* Task instructions
Set down exactly the lines below between the line holding "have hT := klTS_nonneg" and the line holding "have hA : 0", inclusive; no other line belongs in the answer.

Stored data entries

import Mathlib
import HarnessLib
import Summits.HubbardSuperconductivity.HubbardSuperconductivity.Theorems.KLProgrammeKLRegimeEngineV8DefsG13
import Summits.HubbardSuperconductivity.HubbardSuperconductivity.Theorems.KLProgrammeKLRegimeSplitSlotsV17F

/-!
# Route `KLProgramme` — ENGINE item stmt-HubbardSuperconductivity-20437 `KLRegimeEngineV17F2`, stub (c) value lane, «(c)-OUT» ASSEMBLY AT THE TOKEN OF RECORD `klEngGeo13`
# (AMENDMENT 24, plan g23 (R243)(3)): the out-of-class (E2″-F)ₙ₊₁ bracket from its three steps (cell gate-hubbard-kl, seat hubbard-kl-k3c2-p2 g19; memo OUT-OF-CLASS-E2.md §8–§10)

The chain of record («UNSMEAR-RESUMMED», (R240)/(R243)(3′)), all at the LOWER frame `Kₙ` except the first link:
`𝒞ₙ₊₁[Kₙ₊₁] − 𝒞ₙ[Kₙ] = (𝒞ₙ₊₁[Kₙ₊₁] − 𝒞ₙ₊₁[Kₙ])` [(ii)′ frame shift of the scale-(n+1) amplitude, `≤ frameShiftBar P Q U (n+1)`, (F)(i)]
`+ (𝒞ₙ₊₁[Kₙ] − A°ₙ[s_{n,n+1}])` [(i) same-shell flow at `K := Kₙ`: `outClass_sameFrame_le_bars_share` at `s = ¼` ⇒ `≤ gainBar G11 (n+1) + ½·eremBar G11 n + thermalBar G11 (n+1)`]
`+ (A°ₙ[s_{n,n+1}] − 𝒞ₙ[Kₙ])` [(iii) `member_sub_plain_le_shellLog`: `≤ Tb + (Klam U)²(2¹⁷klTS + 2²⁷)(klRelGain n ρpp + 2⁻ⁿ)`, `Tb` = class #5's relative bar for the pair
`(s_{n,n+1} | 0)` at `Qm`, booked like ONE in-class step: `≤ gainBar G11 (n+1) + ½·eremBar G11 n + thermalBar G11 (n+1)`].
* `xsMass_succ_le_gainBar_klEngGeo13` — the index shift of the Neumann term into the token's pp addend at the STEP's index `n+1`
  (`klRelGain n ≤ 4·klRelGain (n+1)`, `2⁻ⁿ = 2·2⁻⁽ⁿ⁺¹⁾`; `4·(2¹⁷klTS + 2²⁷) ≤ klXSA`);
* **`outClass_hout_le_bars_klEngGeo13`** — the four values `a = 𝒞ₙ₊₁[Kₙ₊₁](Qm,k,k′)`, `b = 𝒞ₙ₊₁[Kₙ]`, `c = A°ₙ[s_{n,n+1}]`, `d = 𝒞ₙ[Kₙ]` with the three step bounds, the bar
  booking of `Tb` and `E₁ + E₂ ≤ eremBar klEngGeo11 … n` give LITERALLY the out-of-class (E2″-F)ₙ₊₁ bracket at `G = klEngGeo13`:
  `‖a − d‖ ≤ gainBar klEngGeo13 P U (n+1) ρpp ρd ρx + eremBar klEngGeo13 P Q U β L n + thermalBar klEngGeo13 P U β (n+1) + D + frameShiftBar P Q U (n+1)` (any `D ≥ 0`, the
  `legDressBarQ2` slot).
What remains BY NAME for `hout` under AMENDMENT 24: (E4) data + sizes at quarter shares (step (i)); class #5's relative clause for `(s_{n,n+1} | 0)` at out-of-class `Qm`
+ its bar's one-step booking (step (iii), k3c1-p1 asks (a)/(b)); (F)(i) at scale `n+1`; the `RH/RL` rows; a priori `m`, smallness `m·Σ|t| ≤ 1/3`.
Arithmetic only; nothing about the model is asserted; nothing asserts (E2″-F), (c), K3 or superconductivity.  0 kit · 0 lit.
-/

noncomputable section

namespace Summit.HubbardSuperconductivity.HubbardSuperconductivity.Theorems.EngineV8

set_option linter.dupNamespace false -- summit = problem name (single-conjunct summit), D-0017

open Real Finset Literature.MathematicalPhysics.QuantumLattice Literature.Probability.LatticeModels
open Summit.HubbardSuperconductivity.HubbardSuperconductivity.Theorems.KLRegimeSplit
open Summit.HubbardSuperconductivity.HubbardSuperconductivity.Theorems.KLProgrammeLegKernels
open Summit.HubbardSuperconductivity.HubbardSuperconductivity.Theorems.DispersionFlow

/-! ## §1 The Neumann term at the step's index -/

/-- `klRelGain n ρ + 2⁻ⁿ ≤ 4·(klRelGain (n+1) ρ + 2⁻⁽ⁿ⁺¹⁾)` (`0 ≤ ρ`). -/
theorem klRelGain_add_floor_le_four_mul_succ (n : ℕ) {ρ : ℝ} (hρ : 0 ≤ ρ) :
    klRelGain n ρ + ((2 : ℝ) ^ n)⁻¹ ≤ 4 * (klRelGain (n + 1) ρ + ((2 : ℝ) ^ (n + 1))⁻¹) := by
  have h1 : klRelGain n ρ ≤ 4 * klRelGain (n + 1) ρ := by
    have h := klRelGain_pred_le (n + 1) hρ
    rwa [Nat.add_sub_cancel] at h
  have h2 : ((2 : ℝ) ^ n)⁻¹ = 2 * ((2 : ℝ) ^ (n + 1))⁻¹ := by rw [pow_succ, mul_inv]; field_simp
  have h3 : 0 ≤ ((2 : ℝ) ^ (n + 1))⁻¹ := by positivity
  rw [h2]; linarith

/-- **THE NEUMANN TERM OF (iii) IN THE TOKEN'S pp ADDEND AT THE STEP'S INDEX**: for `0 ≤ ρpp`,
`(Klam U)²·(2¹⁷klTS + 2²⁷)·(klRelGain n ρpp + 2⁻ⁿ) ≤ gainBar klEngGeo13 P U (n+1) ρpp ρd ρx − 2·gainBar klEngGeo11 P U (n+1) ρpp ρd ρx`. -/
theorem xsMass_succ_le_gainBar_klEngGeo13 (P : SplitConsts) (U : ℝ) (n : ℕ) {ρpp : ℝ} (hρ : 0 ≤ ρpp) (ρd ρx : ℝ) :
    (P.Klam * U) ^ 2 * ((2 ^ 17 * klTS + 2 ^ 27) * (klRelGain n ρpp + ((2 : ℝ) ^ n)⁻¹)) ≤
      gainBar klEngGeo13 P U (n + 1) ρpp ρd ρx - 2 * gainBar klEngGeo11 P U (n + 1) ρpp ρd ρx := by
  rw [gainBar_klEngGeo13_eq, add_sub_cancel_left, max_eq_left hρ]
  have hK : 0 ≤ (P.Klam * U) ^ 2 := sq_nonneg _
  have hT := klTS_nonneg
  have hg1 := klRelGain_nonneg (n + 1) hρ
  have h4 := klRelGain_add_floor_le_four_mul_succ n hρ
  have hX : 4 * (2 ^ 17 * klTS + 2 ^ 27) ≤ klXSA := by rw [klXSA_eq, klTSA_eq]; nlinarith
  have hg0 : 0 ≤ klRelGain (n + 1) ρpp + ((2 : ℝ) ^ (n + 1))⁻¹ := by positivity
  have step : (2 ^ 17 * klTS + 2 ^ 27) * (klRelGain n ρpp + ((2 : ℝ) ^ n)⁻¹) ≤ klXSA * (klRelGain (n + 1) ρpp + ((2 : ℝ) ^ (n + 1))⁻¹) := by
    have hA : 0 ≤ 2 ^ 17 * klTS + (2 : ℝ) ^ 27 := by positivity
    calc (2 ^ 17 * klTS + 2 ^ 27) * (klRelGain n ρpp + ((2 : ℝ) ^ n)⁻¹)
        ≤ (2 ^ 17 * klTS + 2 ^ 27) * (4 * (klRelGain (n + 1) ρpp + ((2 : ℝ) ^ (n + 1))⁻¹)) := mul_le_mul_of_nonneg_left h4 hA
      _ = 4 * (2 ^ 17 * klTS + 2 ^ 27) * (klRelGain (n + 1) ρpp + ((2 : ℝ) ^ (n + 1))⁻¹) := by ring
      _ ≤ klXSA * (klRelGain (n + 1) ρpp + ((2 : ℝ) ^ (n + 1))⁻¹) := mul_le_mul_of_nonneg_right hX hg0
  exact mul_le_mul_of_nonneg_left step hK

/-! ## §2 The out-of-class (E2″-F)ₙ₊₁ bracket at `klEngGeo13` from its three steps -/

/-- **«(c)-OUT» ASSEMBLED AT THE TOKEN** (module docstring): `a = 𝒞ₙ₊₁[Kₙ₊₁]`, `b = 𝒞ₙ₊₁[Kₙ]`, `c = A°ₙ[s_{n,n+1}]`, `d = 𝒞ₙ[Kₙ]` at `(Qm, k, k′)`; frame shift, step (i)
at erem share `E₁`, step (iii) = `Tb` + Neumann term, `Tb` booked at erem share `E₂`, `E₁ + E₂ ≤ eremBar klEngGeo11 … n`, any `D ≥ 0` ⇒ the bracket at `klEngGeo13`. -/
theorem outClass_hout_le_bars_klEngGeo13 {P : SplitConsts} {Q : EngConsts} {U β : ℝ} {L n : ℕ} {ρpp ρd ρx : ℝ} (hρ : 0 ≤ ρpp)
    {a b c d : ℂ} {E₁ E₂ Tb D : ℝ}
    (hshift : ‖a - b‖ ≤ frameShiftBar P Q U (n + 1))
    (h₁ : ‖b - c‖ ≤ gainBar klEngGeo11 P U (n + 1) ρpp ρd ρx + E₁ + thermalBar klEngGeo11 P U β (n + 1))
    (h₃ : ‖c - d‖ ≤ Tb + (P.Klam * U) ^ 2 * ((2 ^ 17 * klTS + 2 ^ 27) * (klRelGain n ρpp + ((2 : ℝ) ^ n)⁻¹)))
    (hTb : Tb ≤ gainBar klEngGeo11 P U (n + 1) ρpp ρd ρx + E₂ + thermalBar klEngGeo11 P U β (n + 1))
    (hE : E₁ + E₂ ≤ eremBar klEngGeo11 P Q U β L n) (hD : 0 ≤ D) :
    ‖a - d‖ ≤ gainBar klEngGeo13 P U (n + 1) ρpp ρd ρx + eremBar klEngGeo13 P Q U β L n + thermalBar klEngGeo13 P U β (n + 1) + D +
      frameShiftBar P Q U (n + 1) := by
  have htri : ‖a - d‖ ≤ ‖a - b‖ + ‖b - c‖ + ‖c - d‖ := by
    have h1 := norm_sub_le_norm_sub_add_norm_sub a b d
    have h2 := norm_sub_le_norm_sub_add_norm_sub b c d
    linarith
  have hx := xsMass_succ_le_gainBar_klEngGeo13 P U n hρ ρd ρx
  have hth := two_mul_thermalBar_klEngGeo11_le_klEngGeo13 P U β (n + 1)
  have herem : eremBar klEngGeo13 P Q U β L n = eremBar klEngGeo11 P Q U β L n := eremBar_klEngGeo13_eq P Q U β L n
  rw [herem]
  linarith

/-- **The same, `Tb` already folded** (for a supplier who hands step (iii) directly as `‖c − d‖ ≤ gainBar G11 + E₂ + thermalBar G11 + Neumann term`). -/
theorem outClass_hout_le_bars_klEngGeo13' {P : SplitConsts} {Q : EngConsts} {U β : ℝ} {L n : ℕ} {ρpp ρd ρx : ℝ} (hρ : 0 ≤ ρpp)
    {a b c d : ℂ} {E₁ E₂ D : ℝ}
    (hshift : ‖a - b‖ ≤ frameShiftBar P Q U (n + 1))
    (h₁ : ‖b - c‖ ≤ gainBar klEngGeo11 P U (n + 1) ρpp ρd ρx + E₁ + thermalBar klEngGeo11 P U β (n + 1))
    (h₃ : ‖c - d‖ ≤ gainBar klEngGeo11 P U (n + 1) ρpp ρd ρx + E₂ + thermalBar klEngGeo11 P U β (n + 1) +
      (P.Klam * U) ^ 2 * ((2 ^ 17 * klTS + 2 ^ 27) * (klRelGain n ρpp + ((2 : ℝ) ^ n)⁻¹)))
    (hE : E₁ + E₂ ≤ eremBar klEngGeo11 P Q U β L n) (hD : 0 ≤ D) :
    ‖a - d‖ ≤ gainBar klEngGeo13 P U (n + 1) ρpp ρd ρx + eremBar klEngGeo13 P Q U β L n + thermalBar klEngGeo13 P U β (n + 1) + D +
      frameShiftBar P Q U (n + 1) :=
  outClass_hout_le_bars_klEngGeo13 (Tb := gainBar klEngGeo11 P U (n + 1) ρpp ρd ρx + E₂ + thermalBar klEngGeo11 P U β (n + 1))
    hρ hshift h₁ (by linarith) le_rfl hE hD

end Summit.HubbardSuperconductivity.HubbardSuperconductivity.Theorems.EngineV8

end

* Exercise answer
  have hT := klTS_nonneg
  have hg1 := klRelGain_nonneg (n + 1) hρ
  have h4 := klRelGain_add_floor_le_four_mul_succ n hρ
  have hX : 4 * (2 ^ 17 * klTS + 2 ^ 27) ≤ klXSA := by rw [klXSA_eq, klTSA_eq]; nlinarith
  have hg0 : 0 ≤ klRelGain (n + 1) ρpp + ((2 : ℝ) ^ (n + 1))⁻¹ := by positivity
  have step : (2 ^ 17 * klTS + 2 ^ 27) * (klRelGain n ρpp + ((2 : ℝ) ^ n)⁻¹) ≤ klXSA * (klRelGain (n + 1) ρpp + ((2 : ℝ) ^ (n + 1))⁻¹) := by
    have hA : 0 ≤ 2 ^ 17 * klTS + (2 : ℝ) ^ 27 := by positivity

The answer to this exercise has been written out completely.